▸ **Task requirements**
Using the entries below, write out the line with "Kubota's separation fails);", the line with "unsplit pair: data", and every line in between, exactly as each is written.

(Stored data)
import Summits.HodgeConjecture.CorCM.CommonQuarticCMSubfieldFieldOfDefinition
import Summits.HodgeConjecture.CorCM.CommonCMSubfieldCapacity
import Literature.NumberTheory.ComplexMultiplication.CMTori
import HarnessLib

/-!
# Nondegenerate types of an octic CM field over a quartic CM subfield have exactly ONE UNSPLIT PAIR, and their
# field of definition `F(z₁(a), x₂(b))` is genuinely biquadratic (`z₁(a)·x₂(b) ∉ F`)

COR-CM (cell `pub-hodgecm2`, binder seat `b16` gen 50, count-neutral claim CM44-COMMONQUARTIC, file F4a; theorems only,
no definition, no named fact, no `sorry`).  NEW as packaged, hence under `Summits/`.  `HC_CM` is neither used nor
asserted.

* §1 **`not_isNondegenerate_of_fix_place`** — a type of `K` stabilised by every automorphism of `ℂ` fixing a place
  `z₁` of a subfield `k` with `[K:ℚ] = 2[k:ℚ]` is DEGENERATE: its `Aut(ℂ)`-orbit injects into `Hom(k, ℂ)`
  (`card_orbit_le_of_fix_place`), so `rank ≤ [k:ℚ]/2 + 1` by Shimura §32.10 (`IsCMTypeWith.card_le_card_orbit_of_
  typeRank_eq`).
* §2 `not_unsplit_of_isNondegenerate_of_unsplit` — over a totally complex QUARTIC `k`, a nondegenerate type unsplit
  at `u` is split at every place outside `{u, ū}` (else all places are unsplit, the type is induced (Streng 3.2) and
  Kubota's separation fails); **`exists_unsplit_split_of_isNondegenerate`** — a nondegenerate type has EXACTLY ONE
  unsplit pair: data `z₁` (fibre inside `Φ`), `z₂ ∉ {z₁, z̄₁}`, `x₂ ∈ Φ` over `z₂`, `x₂ ∘ τ ∉ Φ` (zero shadow is
  excluded by the tree's Yanai bound `not_isNondegenerate_of_shadow_eq_zero`).
* §3 **`mul_notMem_of_isNondegenerate`** — for such data and anti-real generators `a ∈ k`, `b ∈ K` (F3):
  `z₁(a) · x₂(b) ∉ F = normalClosure ℚ k⁺ ℂ` (otherwise `Φ` is defined over `z₁(k)` and §1 applies) — the
  independence hypothesis `hind` of the engine `CorCM/CommonQuarticCMSubfieldBiquadraticLattice`.

## References

* [Shimura1998] G. Shimura, *Abelian Varieties with Complex Multiplication and Modular Functions*, §8.3, §32.10.
* [Kubota1965] T. Kubota, *On the field extension by complex multiplication*, Trans. AMS 118 (1965), §2.
* [Streng2010] M. Streng, *Complex multiplication of abelian surfaces*, Ch. I Def. 3.2.
-/

set_option autoImplicit false

noncomputable section

open scoped ComplexConjugate Pointwise
open NumberField NumberField.ComplexEmbedding Module

namespace Summit.HodgeConjecture.CorCM.OcticOverQuartic

open Literature.NumberTheory.ComplexMultiplication
open Literature.AlgebraicGeometry.Motives (CMType)
open Literature.AlgebraicGeometry.Pohlmann1968

/-! ### §1 A type stabilised by the fixator of a place of a small subfield is degenerate -/

section Orbit

variable {k K : Type} [Field k] [NumberField k] [Field K] [NumberField K]

omit [NumberField K] in
/-- If `σ • z₁ = z₁ ⟹ σΦ = Φ`, then `g • Φ ↦ g • z₁` is a well-defined injection of the orbit of `Φ` into `Hom(k, ℂ)`:
**`|Aut(ℂ) • Φ| ≤ [k : ℚ]`**. [cite: Shimura1998, §8.3] -/
theorem card_orbit_le_of_fix_place (z₁ : k →+* ℂ) (Φ : CMType K)
    (hdef : ∀ σ : ℂ ≃+* ℂ, σ • z₁ = z₁ → ∀ x : K →+* ℂ, σ • x ∈ Φ.1 ↔ x ∈ Φ.1) :
    Nat.card (MulAction.orbit (ℂ ≃+* ℂ) Φ.1) ≤ finrank ℚ k := by
  classical
  -- stabilising as a set
  have hset : ∀ σ : ℂ ≃+* ℂ, σ • z₁ = z₁ → σ • Φ.1 = Φ.1 := by
    intro σ hσ
    ext x
    rw [Set.mem_smul_set_iff_inv_smul_mem, ← hdef σ hσ (σ⁻¹ • x), smul_inv_smul]
  let f : MulAction.orbit (ℂ ≃+* ℂ) Φ.1 → (k →+* ℂ) := fun S => (Classical.choose (MulAction.mem_orbit_iff.1 S.2)) • z₁
  have hf : ∀ S : MulAction.orbit (ℂ ≃+* ℂ) Φ.1, (Classical.choose (MulAction.mem_orbit_iff.1 S.2)) • Φ.1 = S.1 :=
    fun S => Classical.choose_spec (MulAction.mem_orbit_iff.1 S.2)
  have hinj : Function.Injective f := by
    intro S S' h
    set g := Classical.choose (MulAction.mem_orbit_iff.1 S.2) with hg
    set g' := Classical.choose (MulAction.mem_orbit_iff.1 S'.2) with hg'
    have h1 : (g'⁻¹ * g) • z₁ = z₁ := by
      change g • z₁ = g' • z₁ at h
      rw [mul_smul, h, inv_smul_smul]
    have h2 : g • Φ.1 = g' • Φ.1 := by
      have := hset _ h1
      rw [mul_smul] at this
      have h3 := congrArg (fun T : Set (K →+* ℂ) => g' • T) this
      simp only [smul_inv_smul] at h3
      exact h3
    apply Subtype.ext
    rw [← hf S, ← hf S', ← hg, ← hg', h2]
  have h := Nat.card_le_card_of_injective f hinj
  rwa [Nat.card_eq_fintype_card (α := k →+* ℂ), Embeddings.card] at h

variable [IsCMField K]

/-- **A type stabilised by the fixator of a place of `k`, `[K:ℚ] = 2[k:ℚ]`, is DEGENERATE** (`rank ≤ |orbit|/2 + 1
≤ [k:ℚ]/2 + 1 < [K:ℚ]/2 + 1`). [cite: Shimura1998, §32.10] -/
theorem not_isNondegenerate_of_fix_place (z₁ : k →+* ℂ) (h2 : finrank ℚ K = 2 * finrank ℚ k) (Φ : CMType K)
    (hdef : ∀ σ : ℂ ≃+* ℂ, σ • z₁ = z₁ → ∀ x : K →+* ℂ, σ • x ∈ Φ.1 ↔ x ∈ Φ.1) : ¬ IsNondegenerate Φ := by
  classical
  intro hnd
  haveI := isPretransitive_ringEquiv_complex (K := K)
  let φh : K →+* ℂ := Classical.choice inferInstance
  have hrank : typeRank (ℂ ≃+* ℂ) Φ.1 = Fintype.card (K →+* ℂ) / 2 + 1 := by
    rw [Embeddings.card]; exact hnd
  have h1 : Fintype.card (K →+* ℂ) / 2 ≤ Nat.card (MulAction.orbit (ℂ ≃+* ℂ) Φ.1) / 2 :=
    (isCMTypeWith_conj Φ).card_le_card_orbit_of_typeRank_eq φh hrank
  have h3 : Nat.card (MulAction.orbit (ℂ ≃+* ℂ) Φ.1) ≤ finrank ℚ k := card_orbit_le_of_fix_place z₁ Φ hdef
  rw [Embeddings.card, h2, Nat.mul_div_cancel_left _ two_pos] at h1
  have hk : 0 < finrank ℚ k := finrank_pos
  omega

end Orbit

/-! ### §2 Exactly one unsplit pair -/

section Unsplit

variable {k K : Type} [Field k] [NumberField k] [IsTotallyComplex k] [Field K] [NumberField K] [IsCMField K]

omit [NumberField k] [IsTotallyComplex k] in
/-- Split at `w` ⟹ split at `w̄`. [cite: Shimura1998, §18.1] -/
theorem not_unsplit_conj_of_not_unsplit (e : k →+* K) (Φ : CMType K) {w : k →+* ℂ}
    (hw : ¬ ∀ y y' : K →+* ℂ, y.comp e = w → y'.comp e = w → (y ∈ Φ.1 ↔ y' ∈ Φ.1)) :
    ¬ ∀ y y' : K →+* ℂ, y.comp e = (starRingAut : ℂ ≃+* ℂ) • w → y'.comp e = (starRingAut : ℂ ≃+* ℂ) • w →
      (y ∈ Φ.1 ↔ y' ∈ Φ.1) := fun h => by
  have h' := unsplit_conj_of_unsplit e Φ h
  rw [conj_smul_conj_smul] at h'
  exact hw h'

/-- **A nondegenerate type over a totally complex quartic `k` (`[K:ℚ] = 2[k:ℚ]`) unsplit at `u` is split at every place
outside `{u, ū}`** — otherwise every place is unsplit, the type is induced from `k`, and Kubota's separation property of
nondegenerate types fails. [cite: Streng2010, Ch. I Def. 3.2] [cite: Kubota1965, §2] -/
theorem not_unsplit_of_isNondegenerate_of_unsplit (hk : finrank ℚ k = 4) (e : k →+* K)
    (h2 : finrank ℚ K = 2 * finrank ℚ k) (Φ : CMType K) (hnd : IsNondegenerate Φ) {u : k →+* ℂ}
    (hu : ∀ y y' : K →+* ℂ, y.comp e = u → y'.comp e = u → (y ∈ Φ.1 ↔ y' ∈ Φ.1)) (z : k →+* ℂ) (hz : z ≠ u)
    (hz' : z ≠ (starRingAut : ℂ ≃+* ℂ) • u) :
    ¬ ∀ y y' : K →+* ℂ, y.comp e = z → y'.comp e = z → (y ∈ Φ.1 ↔ y' ∈ Φ.1) := by
  classical
  intro hzu
  have hall : ∀ (w : k →+* ℂ) (y y' : K →+* ℂ), y.comp e = w → y'.comp e = w → (y ∈ Φ.1 ↔ y' ∈ Φ.1) := by
    intro w
    by_cases h1 : w = u
    · subst h1; exact hu
    by_cases h2' : w = (starRingAut : ℂ ≃+* ℂ) • u
    · subst h2'; exact unsplit_conj_of_unsplit e Φ hu
    rcases eq_or_eq_conj_of_finrank_eq_four hk hz hz' w h1 h2' with rfl | rfl
    · exact hzu
    · exact unsplit_conj_of_unsplit e Φ hzu
  obtain ⟨Φ₁, hΦ⟩ := exists_inducedCMType_eq_of_forall_unsplit e Φ hall
  have hlt : finrank ℚ k < finrank ℚ K := by rw [h2]; have := (finrank_pos : 0 < finrank ℚ k); omega
  obtain ⟨s, t, hst, hpat⟩ := exists_ne_of_inducedCMType e Φ₁ hlt
  rw [hΦ] at hpat
  haveI := isPretransitive_ringEquiv_complex (K := K)
  have hrank : typeRank (ℂ ≃+* ℂ) Φ.1 = Fintype.card (K →+* ℂ) / 2 + 1 := by
    rw [Embeddings.card]; exact hnd
  exact hst ((isCMTypeWith_conj Φ).eq_of_forall_smul_mem_iff_of_typeRank_eq hrank fun g => hpat g)

omit [IsTotallyComplex k] [Field K] [NumberField K] [IsCMField K] in
/-- There is a place outside a conjugate pair (`[k:ℚ] = 4`). [folklore] -/
theorem exists_ne_ne_conj (hk : finrank ℚ k = 4) (z : k →+* ℂ) :
    ∃ z' : k →+* ℂ, z' ≠ z ∧ z' ≠ (starRingAut : ℂ ≃+* ℂ) • z := by
  classical
  by_contra h
  rw [not_exists] at h
  have hsub : (Finset.univ : Finset (k →+* ℂ)) ⊆ {z, (starRingAut : ℂ ≃+* ℂ) • z} := by
    intro w _
    simp only [Finset.mem_insert, Finset.mem_singleton]
    by_contra hw
    rw [not_or] at hw
    exact h w ⟨hw.1, hw.2⟩
  have h1 := Finset.card_le_card hsub
  rw [Finset.card_univ, Embeddings.card, hk] at h1
  have h2 := Finset.card_le_two (a := z) (b := (starRingAut : ℂ ≃+* ℂ) • z)
  omega

end Unsplit

section OnePair

variable {I : Type} {K : I → Type} [∀ i, Field (K i)] [∀ i, NumberField (K i)] [∀ i, IsCMField (K i)]
variable {k : Type} [Field k] [NumberField k] [IsCMField k]

omit [IsCMField k] in
/-- From an unsplit pair at `z` and a split place `z'`: the data `(z₁, z₂, x₂)` with the fibre of `z₁` inside `Φ`,
`z₂ = z' ∉ {z₁, z̄₁}`, `x₂ ∈ Φ` over `z₂`, `x₂ ∘ τ ∉ Φ`. [cite: Shimura1998, §18.1] -/
theorem exists_unsplit_split_of_unsplit_of_not_unsplit {i : I} (e : k →+* K i)
    (h2 : finrank ℚ (K i) = 2 * finrank ℚ k) (τ : K i ≃ₐ[ℚ] K i) (hτ1 : τ ≠ 1) (hτe : ∀ x : k, τ (e x) = e x)
    (Φ : CMType (K i)) {z z' : k →+* ℂ}
    (hz : ∀ y y' : K i →+* ℂ, y.comp e = z → y'.comp e = z → (y ∈ Φ.1 ↔ y' ∈ Φ.1))
    (hz' : ¬ ∀ y y' : K i →+* ℂ, y.comp e = z' → y'.comp e = z' → (y ∈ Φ.1 ↔ y' ∈ Φ.1)) (h1 : z' ≠ z)
    (h1' : z' ≠ (starRingAut : ℂ ≃+* ℂ) • z) :
    ∃ (z₁ z₂ : k →+* ℂ) (x₂ : K i →+* ℂ), (∀ y : K i →+* ℂ, y.comp e = z₁ → y ∈ Φ.1) ∧ z₂ ≠ z₁ ∧
      z₂ ≠ (starRingAut : ℂ ≃+* ℂ) • z₁ ∧ x₂.comp e = z₂ ∧ x₂ ∈ Φ.1 ∧ x₂.comp τ.toRingEquiv.toRingHom ∉ Φ.1 := by
  have hCM := isCMTypeWith_conj Φ
  -- the split place gives `x₂ ∈ Φ` with `x₂ ∘ τ ∉ Φ`
  obtain ⟨x₂, hx₂e, hx₂Φ, hx₂τ⟩ : ∃ x₂ : K i →+* ℂ, x₂.comp e = z' ∧ x₂ ∈ Φ.1 ∧
      x₂.comp τ.toRingEquiv.toRingHom ∉ Φ.1 := by
    by_contra hnone
    refine hz' fun y y' hye hy'e => ?_
    have key : ∀ w : K i →+* ℂ, w.comp e = z' → w ∈ Φ.1 → w.comp τ.toRingEquiv.toRingHom ∈ Φ.1 := by
      intro w hwe hwΦ
      by_contra hwτ
      exact hnone ⟨w, hwe, hwΦ, hwτ⟩
    have hyy' := (comp_eq_comp_iff e h2 τ hτ1 hτe y y').1 (hy'e.trans hye.symm)
    have hy'y := (comp_eq_comp_iff e h2 τ hτ1 hτe y' y).1 (hye.trans hy'e.symm)
    constructor
    · intro hy
      rcases hyy' with rfl | rfl
      · exact hy
      · exact key y hye hy
    · intro hy'
      rcases hy'y with rfl | rfl
      · exact hy'
      · exact key y' hy'e hy'
  by_cases hin : ∃ y : K i →+* ℂ, y.comp e = z ∧ y ∈ Φ.1
  · obtain ⟨y₀, hy₀e, hy₀Φ⟩ := hin
    exact ⟨z, z', x₂, fun y hy => (hz y y₀ hy hy₀e).2 hy₀Φ, h1, h1', hx₂e, hx₂Φ, hx₂τ⟩
  · refine ⟨(starRingAut : ℂ ≃+* ℂ) • z, z', x₂, fun y hy => ?_, h1', ?_, hx₂e, hx₂Φ, hx₂τ⟩
    · by_contra hyΦ
      have h3 : ((starRingAut : ℂ ≃+* ℂ) • y).comp e = z := by rw [smul_comp_ringHom, hy, conj_smul_conj_smul]
      exact hin ⟨_, h3, (hCM.rho_smul_mem_iff y).2 hyΦ⟩
    · rw [conj_smul_conj_smul]; exact h1

/-- **A NONDEGENERATE type of `K_i`, `[K_i:ℚ] = 2[k:ℚ]`, over a quartic CM field `k` has exactly ONE UNSPLIT PAIR**:
there are `z₁` with the whole fibre of `z₁` in `Φ`, `z₂ ∉ {z₁, z̄₁}`, and `x₂ ∈ Φ` over `z₂` with `x₂ ∘ τ ∉ Φ` (zero
shadow is degenerate by Yanai's bound, two unsplit pairs make the type induced). [cite: Shimura1998, §18.1]
[cite: Streng2010, Ch. I Def. 3.2] -/
theorem exists_unsplit_split_of_isNondegenerate (hk : finrank ℚ k = 4) {i : I} (e : k →+* K i)
    (h2 : finrank ℚ (K i) = 2 * finrank ℚ k) (τ : K i ≃ₐ[ℚ] K i) (hτ1 : τ ≠ 1) (hτe : ∀ x : k, τ (e x) = e x)
    (Φ : CMType (K i)) (hnd : IsNondegenerate Φ) :
    ∃ (z₁ z₂ : k →+* ℂ) (x₂ : K i →+* ℂ), (∀ y : K i →+* ℂ, y.comp e = z₁ → y ∈ Φ.1) ∧ z₂ ≠ z₁ ∧
      z₂ ≠ (starRingAut : ℂ ≃+* ℂ) • z₁ ∧ x₂.comp e = z₂ ∧ x₂ ∈ Φ.1 ∧ x₂.comp τ.toRingEquiv.toRingHom ∉ Φ.1 := by
  classical
  let z : k →+* ℂ := Classical.choice inferInstance
  obtain ⟨z', hz'1, hz'2⟩ := exists_ne_ne_conj hk z
  set c : ℂ ≃+* ℂ := starRingAut with hc
  by_cases hu : ∀ y y' : K i →+* ℂ, y.comp e = z → y'.comp e = z → (y ∈ Φ.1 ↔ y' ∈ Φ.1)
  · have hu' := not_unsplit_of_isNondegenerate_of_unsplit hk e h2 Φ hnd hu z' hz'1 hz'2
    exact exists_unsplit_split_of_unsplit_of_not_unsplit e h2 τ hτ1 hτe Φ hu hu' hz'1 hz'2
  by_cases hu' : ∀ y y' : K i →+* ℂ, y.comp e = z' → y'.comp e = z' → (y ∈ Φ.1 ↔ y' ∈ Φ.1)
  · have hzz'1 : z ≠ z' := fun h => hz'1 h.symm
    have hzz'2 : z ≠ c • z' := fun h => hz'2 (by rw [h, conj_smul_conj_smul])
    exact exists_unsplit_split_of_unsplit_of_not_unsplit e h2 τ hτ1 hτe Φ hu' hu hzz'1 hzz'2
  -- all four places split: zero shadow, degenerate
  exfalso
  refine not_isNondegenerate_of_shadow_eq_zero e h2 Φ (fun w => ?_) hnd
  rw [card_filter_comp_eq_two e h2 w]
  have hsplit : ¬ ∀ y y' : K i →+* ℂ, y.comp e = w → y'.comp e = w → (y ∈ Φ.1 ↔ y' ∈ Φ.1) := by
    by_cases h1 : w = z
    · rw [h1]; exact hu
    by_cases h1' : w = c • z
    · rw [h1']; exact not_unsplit_conj_of_not_unsplit e Φ hu
    rcases eq_or_eq_conj_of_finrank_eq_four hk hz'1 hz'2 w h1 h1' with rfl | rfl
    · exact hu'
    · exact not_unsplit_conj_of_not_unsplit e Φ hu'
  rw [card_filter_comp_mem_of_split e h2 Φ hsplit]

end OnePair

/-! ### §3 The field of definition is biquadratic: `z₁(a) · x₂(b) ∉ F` -/

section Independence

variable {k K : Type} [Field k] [NumberField k] [IsCMField k] [Field K] [NumberField K] [IsCMField K]

/-- An automorphism fixing the place `z₁` fixes `F = z₁(k⁺)` pointwise. [cite: Shimura1998, §8.1] -/
theorem apply_eq_of_smul_eq_of_mem_normalClosure (hk : finrank ℚ k = 4) (z₁ : k →+* ℂ) {σ : ℂ ≃+* ℂ}
    (hσ : σ • z₁ = z₁) {t : ℂ} (ht : t ∈ IntermediateField.normalClosure ℚ (maximalRealSubfield k) ℂ) : σ t = t := by
  obtain ⟨r, -, rfl⟩ := exists_apply_eq_of_mem_normalClosure hk z₁ ht
  have := RingHom.congr_fun hσ r
  rwa [ringEquiv_smul_apply] at this

/-- **`z₁(a) · x₂(b) ∉ F` for a nondegenerate one-unsplit-pair type** — otherwise `β = x₂(b) ∈ F·α⁻¹` is fixed by
every automorphism fixing the place `z₁`, so `Φ` is stabilised by the fixator of `z₁` (F3b) and is degenerate (§1).
[cite: Shimura1998, §8.3 and §32.10] -/
theorem mul_notMem_of_isNondegenerate (hk : finrank ℚ k = 4) (e : k →+* K) (h2 : finrank ℚ K = 2 * finrank ℚ k)
    (τ : K ≃ₐ[ℚ] K) (hτ1 : τ ≠ 1) (hτe : ∀ x : k, τ (e x) = e x) {a : k} (ha0 : a ≠ 0)
    (ha : IsCMField.complexConj k a = -a) {b : K} (hb0 : b ≠ 0) (hρb : IsCMField.complexConj K b = -b)
    (hτb : τ b = -b) (Φ : CMType K) (hnd : IsNondegenerate Φ) {z₁ z₂ : k →+* ℂ}
    (hz₁ : ∀ y : K →+* ℂ, y.comp e = z₁ → y ∈ Φ.1) (hz₂ : z₂ ≠ z₁) (hz₂' : z₂ ≠ (starRingAut : ℂ ≃+* ℂ) • z₁)
    {x₂ : K →+* ℂ} (hx₂e : x₂.comp e = z₂) (hx₂Φ : x₂ ∈ Φ.1) (hsplit : x₂.comp τ.toRingEquiv.toRingHom ∉ Φ.1) :
    z₁ a * x₂ b ∉ IntermediateField.normalClosure ℚ (maximalRealSubfield k) ℂ := by
  intro hmem
  refine not_isNondegenerate_of_fix_place z₁ h2 Φ (fun σ hσ => ?_) hnd
  have hα : σ (z₁ a) = z₁ a := by
    have := RingHom.congr_fun hσ a
    rwa [ringEquiv_smul_apply] at this
  have hα0 : z₁ a ≠ 0 := (map_ne_zero z₁).2 ha0
  have hβ : σ (x₂ b) = x₂ b := by
    have h1 : x₂ b = z₁ a * x₂ b * (z₁ a)⁻¹ := by field_simp
    rw [h1, map_mul, map_inv₀, hα, apply_eq_of_smul_eq_of_mem_normalClosure hk z₁ hσ hmem]
  exact forall_smul_mem_iff_of_fix hk e h2 τ hτ1 hτe ha0 ha hb0 hρb hτb Φ hz₁ hz₂ hz₂' hx₂e hx₂Φ hsplit
    (fun t ht => apply_eq_of_smul_eq_of_mem_normalClosure hk z₁ hσ ht) hα hβ

end Independence

end Summit.HodgeConjecture.CorCM.OcticOverQuartic

end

▸ **Written reply**
  Kubota's separation fails); **`exists_unsplit_split_of_isNondegenerate`** — a nondegenerate type has EXACTLY ONE
  unsplit pair: data `z₁` (fibre inside `Φ`), `z₂ ∉ {z₁, z̄₁}`, `x₂ ∈ Φ` over `z₂`, `x₂ ∘ τ ∉ Φ` (zero shadow is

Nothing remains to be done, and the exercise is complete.